--- Supplied data ---
/-- **Invariant of `levels`.** If `Up, Um` pack digit functions `up, um ≤ D` over `L` slots with
`up − um = S_{k₀}` over the block, the state is `[S_k(pos − 1)]_{k₀ < k ≤ k₀ + K'}`, and the final digit bound is
`< 2^{b−1}`, then the returned state is `[S_k(pos + L − 1)]_k` and the returned vectors pack digit functions
`f, g ≤ D_K` with `f − g = S_{k₀ + K'}` over the block. [cite: MontgomeryVaughan2007, §11.2.1 Exercise 7 (f)] -/
theorem levels_spec {b L : ℕ} (hb : 2 ≤ b) (hL : 1 ≤ L) {x : ℕ → ℤ} (hx0 : x 0 = 0) (pos : ℕ) :
    ∀ (K' k₀ : ℕ) (Up Um D : ℕ) (up um : ℕ → ℕ),
    Up = kpack b L up → Um = kpack b L um → (∀ j < L, up j ≤ D) → (∀ j < L, um j ≤ D) →
    (∀ j < L, (up j : ℤ) - um j = itS x k₀ (pos + j)) →
    (levels b L (onesV b L) (2 ^ (b * L) - 1) (stList (fun k => itS x k (pos - 1)) k₀ K') Up Um D).2.2.2
      < 2 ^ (b - 1) →
    (levels b L (onesV b L) (2 ^ (b * L) - 1) (stList (fun k => itS x k (pos - 1)) k₀ K') Up Um D).1 =
      stList (fun k => itS x k (pos + L - 1)) k₀ K' ∧
    ∃ f g : ℕ → ℕ,
      (levels b L (onesV b L) (2 ^ (b * L) - 1) (stList (fun k => itS x k (pos - 1)) k₀ K') Up Um D).2.1 =
        kpack b L f ∧
      (levels b L (onesV b L) (2 ^ (b * L) - 1) (stList (fun k => itS x k (pos - 1)) k₀ K') Up Um D).2.2.1 =
        kpack b L g ∧
      (∀ j < L, f j ≤ (levels b L (onesV b L) (2 ^ (b * L) - 1)
        (stList (fun k => itS x k (pos - 1)) k₀ K') Up Um D).2.2.2) ∧
      (∀ j < L, g j ≤ (levels b L (onesV b L) (2 ^ (b * L) - 1)
        (stList (fun k => itS x k (pos - 1)) k₀ K') Up Um D).2.2.2) ∧
      (∀ j < L, (f j : ℤ) - g j = itS x (k₀ + K') (pos + j))
  | 0, k₀, Up, Um, D, up, um, hUp, hUm, hupD, humD, hdiff, _ => by
    refine ⟨rfl, up, um, hUp, hUm, hupD, humD, by simpa using hdiff⟩
  | K' + 1, k₀, Up, Um, D, up, um, hUp, hUm, hupD, humD, hdiff, hDK => by
    have hb1 : 1 ≤ b := by omega
    -- names
    set s : ℤ := itS x (k₀ + 1) (pos - 1) with hs
    set R := onesV b L with hR
    set Kmask := 2 ^ (b * L) - 1 with hKmask
    set Up' := s.toNat * R + ((Up * R) &&& Kmask) with hUp'
    set Um' := (-s).toNat * R + ((Um * R) &&& Kmask) with hUm'
    set D' := s.natAbs + L * D with hD'
    have hlev : levels b L R Kmask (stList (fun k => itS x k (pos - 1)) k₀ (K' + 1)) Up Um D =
        ((((dig b Up' (L - 1) : ℕ) : ℤ) - ((dig b Um' (L - 1) : ℕ) : ℤ)) ::
          (levels b L R Kmask (stList (fun k => itS x k (pos - 1)) (k₀ + 1) K') Up' Um' D').1,
         (levels b L R Kmask (stList (fun k => itS x k (pos - 1)) (k₀ + 1) K') Up' Um' D').2) := by
      rw [stList, levels_cons]
    rw [hlev] at hDK ⊢
    simp only at hDK ⊢
    -- the digit bound available: D' ≤ DK < 2^(b-1) < 2^b
    have hD'le : D' ≤ (levels b L R Kmask (stList (fun k => itS x k (pos - 1)) (k₀ + 1) K') Up' Um' D').2.2.2 :=
      le_levels_D hL _ _ _ _
    have hD'lt : D' < 2 ^ (b - 1) := lt_of_le_of_lt hD'le hDK
    have hHb : 2 ^ (b - 1) < 2 ^ b := Nat.pow_lt_pow_right (by norm_num) (by omega)
    have hLD : L * D ≤ D' := Nat.le_add_left _ _
    -- the new digit functions
    set up' : ℕ → ℕ := fun j => s.toNat + psumF up j with hup'
    set um' : ℕ → ℕ := fun j => (-s).toNat + psumF um j with hum'
    have hsum_up : ∑ i ∈ range L, up i < 2 ^ b := by
      refine lt_of_le_of_lt ?_ (lt_of_le_of_lt hLD (hD'lt.trans hHb))
      calc ∑ i ∈ range L, up i ≤ ∑ _i ∈ range L, D := Finset.sum_le_sum fun i hi => hupD i (mem_range.1 hi)
        _ = L * D := by rw [sum_const, card_range, smul_eq_mul]
    have hsum_um : ∑ i ∈ range L, um i < 2 ^ b := by
      refine lt_of_le_of_lt ?_ (lt_of_le_of_lt hLD (hD'lt.trans hHb))
      calc ∑ i ∈ range L, um i ≤ ∑ _i ∈ range L, D := Finset.sum_le_sum fun i hi => humD i (mem_range.1 hi)
        _ = L * D := by rw [sum_const, card_range, smul_eq_mul]
    have hUp'k : Up' = kpack b L up' := by
      rw [hUp', hUp, hKmask, kpack_mul_onesV_low hb1 hsum_up, hR, onesV_eq_kpack hb1, kpack_smul, kpack_add_kpack]
      exact kpack_congr fun j _ => by rw [mul_one]
    have hUm'k : Um' = kpack b L um' := by
      rw [hUm', hUm, hKmask, kpack_mul_onesV_low hb1 hsum_um, hR, onesV_eq_kpack hb1, kpack_smul, kpack_add_kpack]
      exact kpack_congr fun j _ => by rw [mul_one]
    have hup'D : ∀ j < L, up' j ≤ D' := fun j hj => by
      have := psumF_le_mul up hj hupD
      simp only [hup', hD']
      omega
    have hum'D : ∀ j < L, um' j ≤ D' := fun j hj => by
      have := psumF_le_mul um hj humD
      simp only [hum', hD']
      omega
    have hdiff' : ∀ j < L, (up' j : ℤ) - um' j = itS x (k₀ + 1) (pos + j) := fun j hj => by
      simp only [hup', hum', psumF]
      push_cast
      rw [itS_block hx0 k₀ pos j, ← hs,
        ← Finset.sum_congr rfl fun i hi => hdiff i (lt_of_lt_of_le (mem_range.1 hi) (by omega)),
        Finset.sum_sub_distrib]
      have := Int.toNat_sub_toNat_neg s
      linarith
    -- induction hypothesis for the remaining orders
    obtain ⟨ih1, f, g, hf, hg, hfD, hgD, hfg⟩ := levels_spec hb hL hx0 pos K' (k₀ + 1) Up' Um' D' up' um'
      hUp'k hUm'k hup'D hum'D hdiff' hDK
    refine ⟨?_, f, g, hf, hg, hfD, hgD, fun j hj => by rw [hfg j hj]; ring_nf⟩
    rw [stList, ih1]
    congr 1
    have hdig : ∀ {U : ℕ} {u : ℕ → ℕ}, U = kpack b L u → (∀ j < L, u j ≤ D') → dig b U (L - 1) = u (L - 1) :=
      fun hU hu => by
        rw [hU, dig_kpack (fun j hj => lt_of_le_of_lt (hu j hj) (hD'lt.trans hHb)), if_pos (by omega)]
    rw [hdig hUp'k hup'D, hdig hUm'k hum'D, hdiff' (L - 1) (by omega),
      show pos + (L - 1) = pos + L - 1 by omega]
import Summits.NavierStokesRegularity.NavierStokesRegularity.Theorems.ScenarioCensusRowF1ax
import Summits.NavierStokesRegularity.NavierStokesRegularity.Theorems.ScenarioCensusRowA7h
import Summits.NavierStokesRegularity.NavierStokesRegularity.Theorems.ScenarioCensusRowF1StretchedZoom
import Summits.NavierStokesRegularity.NavierStokesRegularity.Theorems.DssFarFieldSlavingBlowupTypeIDssProfileSimilarityEnstrophyBeltramiLiouville
import Summits.NavierStokesRegularity.NavierStokesRegularity.Theorems.SqueezeCycleSingularZoomWindow
import Summits.NavierStokesRegularity.NavierStokesRegularity.Theorems.ClockStretchingLawClockCeilingZoomDerivLimit
import Summits.NavierStokesRegularity.NavierStokesRegularity.Theorems.PoloidalWindowDoorPoloidalWindowRigidityVorticityTranslate
import Summits.NavierStokesRegularity.NavierStokesRegularity.Theorems.HalfSpaceWindowDoorCirculationCarryingRigidityWholeSpaceMaxPrinciple
import Literature.Analysis.FluidPDE.TypeIAncientMild
import Literature.Analysis.FluidPDE.WholeSpaceIBP
import Literature.Analysis.FluidPDE.ClassicalSolutionCalculus
import Literature.Analysis.FluidPDE.VorticityEquation
import Literature.Analysis.FluidPDE.TypeIAncientMildClassical
import Summits.NavierStokesRegularity.NavierStokesRegularity.Theorems.DssFarFieldSlavingBlowupTypeIDssProfileSimilarityEnstrophyCrossFlowNoDecayOne
import Summits.NavierStokesRegularity.NavierStokesRegularity.Theorems.DssFarFieldSlavingBlowupTypeIDssProfileSimilarityEnstrophyTimeOnlyThreshold
import HarnessLib
import Literature.Analysis.FluidPDE.TypeIAncientMildTimeAnalytic
import Literature.Analysis.Calculus.RealAnalyticZeroSetProofs
import Summits.NavierStokesRegularity.NavierStokesRegularity.Theorems.ScenarioCensusRowF1DenseLocus
import Summits.CriticalPhenomena.CardyFormulaZ2.Theses.CardySelfDualSegment
import Summits.CriticalPhenomena.CardyFormulaZ2.Theorems.CardySelfDualSegmentUniformBoxCrossingOfMonotoneChirality
import Summits.CriticalPhenomena.CardyFormulaZ2.Theorems.CardySelfDualSegmentUniformBoxCrossingStubBinomial
import Summits.CriticalPhenomena.CardyFormulaZ2.Theorems.CardySelfDualSegmentUniformBoxCrossingStubTilt
import Summits.CriticalPhenomena.CardyFormulaZ2.Theorems.CardySelfDualSegmentUniformBoxCrossingStubLocal
import Summits.CriticalPhenomena.CardyFormulaZ2.Theorems.CardySelfDualSegmentUniformBoxCrossingOfMicrocanonical
import HarnessLib

/-!
# `UniformBoxCrossing` (stmt-CriticalPhenomena-5476) — skeleton of line `Sketch`, RESHAPED v4.1
# (continuation lead c6, 2026-08-17): the MICROCANONICAL composition

The crux (t-uniform box-crossing bounds for the corner family `M_t = cornerPercolation t`,
`t ∈ [0,1]`) follows from ENDPOINT DOMINATION of the 45°-turned 2:1 boxes (v3, lead c4/c5:
`P_0(U) ≤ P_t(U)` for u-crossings of the turned `m × 2m` boxes, `P_1(W) ≤ P_t(W)` for
w-crossings of the turned `2m × m` boxes) through the landed chain
`uniformBoxCrossing_of_endpointDomination` (p139614). Version 4 derives the two endpoint
dominations from statements about ONE measure — critical bond percolation `M_1 = P_{1/2}` on `ℤ²`
(`cornerPercolation_one`) — by the exact TILT IDENTITY of the family (KERNEL-DOSSIER-c4 §1 /
c5 §2.1, here a registered provable stub): for an event `E` of a finite box with corner set `F`,

  `P_t(E) = 2^{|F|} Σ_k (t/2)^k (1 - t/2)^{|F|-k} · P_1(E ∩ {exactly k corners of F disagree})`,

a corner `v` DISAGREEING in `ω` when exactly one of its two edges `{v, v+e₁}`, `{v, v+e₂}` is open
(in coin space: the splitting bit `(v,1)` is on; `M_t` and `M_1` differ only in the bias `t/2`
versus `1/2` of the splitting bits). Writing `N_k := 2^{|F|} P_1(E ∩ {k disagree})` and
`φ̄_k := N_k / C(|F|,k)` (the MICROCANONICAL PROFILE: the probability of `E` given that exactly `k`
uniformly placed corners disagree), `P_t(E) = E_{K ∼ Bin(|F|, t/2)} φ̄_K`. Hence:

* `stub_microcanonicalU` (research, single measure): `k ↦ φ̄_k(U)` is non-decreasing for the
  turned `m × 2m` u-boxes, eventually in `m` ⇒ `P_t(U) ≥ φ̄_0 = P_0(U)` (= ED-U);
* `stub_microcanonicalW` (research, single measure): `k ↦ φ̄_k(W)` is non-increasing for the
  turned `2m × m` w-boxes ⇒ `s ↦ E_{Bin(|F|,s)} φ̄_K` is non-increasing on `[0,1]`, so
  `P_t(W) = (value at s = t/2 ≤ 1/2) ≥ (value at 1/2) = P_1(W)` (= ED-W);

both by the pure binomial-mixture lemma `stub_binomial` and the locality of the two crossing
events `stub_local` (they are cylinder events over the coins of the finitely many vertices of
their regions). The microcanonical monotonicity is c5's form (iii) ("among all bond
configurations of the box with exactly `k` NE-corners in disagreement, the fraction with a hard-way
u-crossing grows with `k`, the fraction with a hard-way w-crossing decreases"): EXACT for `m ≤ 3`
(strictly monotone profiles, c4 §2b / c5 §1.2), it implies monotone chirality MC₂ on the whole
extended family `t ∈ [0,2]` (Bernstein shape preservation) and hence endpoint domination; the
corner set `F` used here is the full vertex set of the event's region (extra, inessential corners
only smooth the profile hypergeometrically, which preserves monotonicity — so this is the weakest
form of the family between "essential corners only" and the canonical MC₂).

Stubs: `stub_binomial`, `stub_tilt`, `stub_local` (provable — LANDED p155271/p156036/p156413);
`stub_microcanonicalU`, `stub_microcanonicalW` (research kernel, single-measure; the only `sorry`s). Glue: `endpointDominationU`,
`endpointDominationW` (the v3 stubs, now theorems), `endpointDomination_of_halves`,
`UniformBoxCrossing_of` (crux by name via p139614). v3 (endpoint halves as stubs) is kept in the
lead folder as `work/v3/UniformBoxCrossing.v3-endpoint-halves.lean`; the planners' split package
(SPLIT-EndpointDomination.md, children = ED-U / ED-W) is unaffected: this skeleton proves both
children from the microcanonical stubs.
-/

namespace Summit.CriticalPhenomena.CardyFormulaZ2.Cruxes.UniformBoxCrossing.Microcanonical

open MeasureTheory Complex Literature.Probability.Percolation Literature.Probability.LatticeModels
open Literature.Probability.Percolation.TrackExchange
open Summit.CriticalPhenomena.CardyFormulaZ2.Theses.CardySelfDualSegment
open Summit.CriticalPhenomena.CardyFormulaZ2.Cruxes.UniformBoxCrossing.NonSlantLine

/-! ### Provable stubs — ALL LANDED (wave 1, lead c6)

`stub_binomial` (binomial mixtures of monotone profiles) — p155271,
`Theorems/CardySelfDualSegmentUniformBoxCrossingStubBinomial.lean`;
`stub_tilt` (the tilt identity `P_t(E) = 2^{|F|} Σ_k (t/2)^k (1-t/2)^{|F|-k} P_1(E ∩ {k disagree})`)
— p156036, `Theorems/CardySelfDualSegmentUniformBoxCrossingStubTilt.lean`;
`stub_local` (finiteness / measurability / coin-locality of the turned crossing events) — p156413,
`Theorems/CardySelfDualSegmentUniformBoxCrossingStubLocal.lean`. Imported above; used below by name. -/

/-! ### Research stubs (the kernel, single-measure form) -/

/-- **Stub D (research): microcanonical monotonicity, u-half.** In critical bond percolation
`M_1 = P_{1/2}` on `ℤ²`, for the hard-way u-crossing `U` of the turned `m × 2m` box at `(A,B)`
with vertex set `F`, the microcanonical profile `φ̄_k(U) = P_1(U | exactly k corners of F
disagree)` is non-decreasing in `k`, eventually in `m` (cross-multiplied form, no division):
"anti-tying one more uniformly placed corner never lowers hard-way u-crossings on average".
Exact for `m ≤ 3` (strict); implies monotone chirality for `U` on the whole extended family and
`P_t(U) ≥ P_0(U)`. -/
theorem stub_microcanonicalU :
    ∃ m₁ : ℕ, ∀ m : ℕ, m₁ ≤ m → ∀ (A B : ℤ) (F : Finset (Site 2)),
      (↑F = {v : Site 2 | A ≤ col v ∧ col v ≤ A + m ∧ B - 2 ≤ hgtOf v ∧ hgtOf v ≤ B + 2 * m + 2}) →
      ∀ k : ℕ, k + 1 ≤ F.card →
        2 ^ F.card * (cornerPercolation 1).real
            (embTBCrossing (fun v => zDia v - ((A : ℂ) + (B : ℂ) * I)) m (2 * m) ∩
              {ω | Set.ncard {v : Site 2 | v ∈ (↑F : Set (Site 2)) ∧
                Xor (cornerEdge (v, 0) ∈ ω) (cornerEdge (v, 1) ∈ ω)} = k}) *
          (F.card.choose (k + 1) : ℝ) ≤
        2 ^ F.card * (cornerPercolation 1).real
            (embTBCrossing (fun v => zDia v - ((A : ℂ) + (B : ℂ) * I)) m (2 * m) ∩
              {ω | Set.ncard {v : Site 2 | v ∈ (↑F : Set (Site 2)) ∧
                Xor (cornerEdge (v, 0) ∈ ω) (cornerEdge (v, 1) ∈ ω)} = k + 1}) *
          (F.card.choose k : ℝ) := by
  sorry

/-- **Stub E (research): microcanonical monotonicity, w-half.** In critical bond percolation
`M_1 = P_{1/2}` on `ℤ²`, for the hard-way w-crossing `W` of the turned `2m × m` box at `(A,B)`
with vertex set `F`, the microcanonical profile `φ̄_k(W)` is non-increasing in `k`, eventually in
`m`: "anti-tying one more uniformly placed corner never raises hard-way w-crossings on average".
Exact for `m ≤ 3`; implies monotone chirality for `W` and `P_t(W) ≥ P_1(W)` for `t ≤ 1`. -/
theorem stub_microcanonicalW :
    ∃ m₁ : ℕ, ∀ m : ℕ, m₁ ≤ m → ∀ (A B : ℤ) (F : Finset (Site 2)),
      (↑F = {v : Site 2 | A - 2 ≤ col v ∧ col v ≤ A + 2 * m + 2 ∧ B ≤ hgtOf v ∧ hgtOf v ≤ B + m}) →
      ∀ k : ℕ, k + 1 ≤ F.card →
        2 ^ F.card * (cornerPercolation 1).real
            (embRectCrossing (fun v => zDia v - ((A : ℂ) + (B : ℂ) * I)) (2 * m) m ∩
              {ω | Set.ncard {v : Site 2 | v ∈ (↑F : Set (Site 2)) ∧
                Xor (cornerEdge (v, 0) ∈ ω) (cornerEdge (v, 1) ∈ ω)} = k + 1}) *
          (F.card.choose k : ℝ) ≤
        2 ^ F.card * (cornerPercolation 1).real
            (embRectCrossing (fun v => zDia v - ((A : ℂ) + (B : ℂ) * I)) (2 * m) m ∩
              {ω | Set.ncard {v : Site 2 | v ∈ (↑F : Set (Site 2)) ∧
                Xor (cornerEdge (v, 0) ∈ ω) (cornerEdge (v, 1) ∈ ω)} = k}) *
          (F.card.choose (k + 1) : ℝ) := by
  sorry

/-! ### The crux from the stubs -/

/-- **The crux from the stubs**: `UniformBoxCrossing`, by the landed conditional composition of
line `Sketch` v4 (`uniformBoxCrossing_of_microcanonical`: MM ⇒ endpoint domination by the tilt
identity and the binomial-mixture lemma, then `uniformBoxCrossing_of_endpointDomination`, p139614)
applied to the two microcanonical stubs. -/
theorem UniformBoxCrossing_of : UniformBoxCrossing :=
  uniformBoxCrossing_of_microcanonical stub_microcanonicalU stub_microcanonicalW

end Summit.CriticalPhenomena.CardyFormulaZ2.Cruxes.UniformBoxCrossing.Microcanonical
---
**Work request**
The output should be exactly the lines above from the line containing "digit bound is" to the line containing "((((dig b Up'", inclusive, with no other lines.

**Answer box**
`up − um = S_{k₀}` over the block, the state is `[S_k(pos − 1)]_{k₀ < k ≤ k₀ + K'}`, and the final digit bound is
`< 2^{b−1}`, then the returned state is `[S_k(pos + L − 1)]_k` and the returned vectors pack digit functions
`f, g ≤ D_K` with `f − g = S_{k₀ + K'}` over the block. [cite: MontgomeryVaughan2007, §11.2.1 Exercise 7 (f)] -/
theorem levels_spec {b L : ℕ} (hb : 2 ≤ b) (hL : 1 ≤ L) {x : ℕ → ℤ} (hx0 : x 0 = 0) (pos : ℕ) :
    ∀ (K' k₀ : ℕ) (Up Um D : ℕ) (up um : ℕ → ℕ),
    Up = kpack b L up → Um = kpack b L um → (∀ j < L, up j ≤ D) → (∀ j < L, um j ≤ D) →
    (∀ j < L, (up j : ℤ) - um j = itS x k₀ (pos + j)) →
    (levels b L (onesV b L) (2 ^ (b * L) - 1) (stList (fun k => itS x k (pos - 1)) k₀ K') Up Um D).2.2.2
      < 2 ^ (b - 1) →
    (levels b L (onesV b L) (2 ^ (b * L) - 1) (stList (fun k => itS x k (pos - 1)) k₀ K') Up Um D).1 =
      stList (fun k => itS x k (pos + L - 1)) k₀ K' ∧
    ∃ f g : ℕ → ℕ,
      (levels b L (onesV b L) (2 ^ (b * L) - 1) (stList (fun k => itS x k (pos - 1)) k₀ K') Up Um D).2.1 =
        kpack b L f ∧
      (levels b L (onesV b L) (2 ^ (b * L) - 1) (stList (fun k => itS x k (pos - 1)) k₀ K') Up Um D).2.2.1 =
        kpack b L g ∧
      (∀ j < L, f j ≤ (levels b L (onesV b L) (2 ^ (b * L) - 1)
        (stList (fun k => itS x k (pos - 1)) k₀ K') Up Um D).2.2.2) ∧
      (∀ j < L, g j ≤ (levels b L (onesV b L) (2 ^ (b * L) - 1)
        (stList (fun k => itS x k (pos - 1)) k₀ K') Up Um D).2.2.2) ∧
      (∀ j < L, (f j : ℤ) - g j = itS x (k₀ + K') (pos + j))
  | 0, k₀, Up, Um, D, up, um, hUp, hUm, hupD, humD, hdiff, _ => by
    refine ⟨rfl, up, um, hUp, hUm, hupD, humD, by simpa using hdiff⟩
  | K' + 1, k₀, Up, Um, D, up, um, hUp, hUm, hupD, humD, hdiff, hDK => by
    have hb1 : 1 ≤ b := by omega
    -- names
    set s : ℤ := itS x (k₀ + 1) (pos - 1) with hs
    set R := onesV b L with hR
    set Kmask := 2 ^ (b * L) - 1 with hKmask
    set Up' := s.toNat * R + ((Up * R) &&& Kmask) with hUp'
    set Um' := (-s).toNat * R + ((Um * R) &&& Kmask) with hUm'
    set D' := s.natAbs + L * D with hD'
    have hlev : levels b L R Kmask (stList (fun k => itS x k (pos - 1)) k₀ (K' + 1)) Up Um D =
        ((((dig b Up' (L - 1) : ℕ) : ℤ) - ((dig b Um' (L - 1) : ℕ) : ℤ)) ::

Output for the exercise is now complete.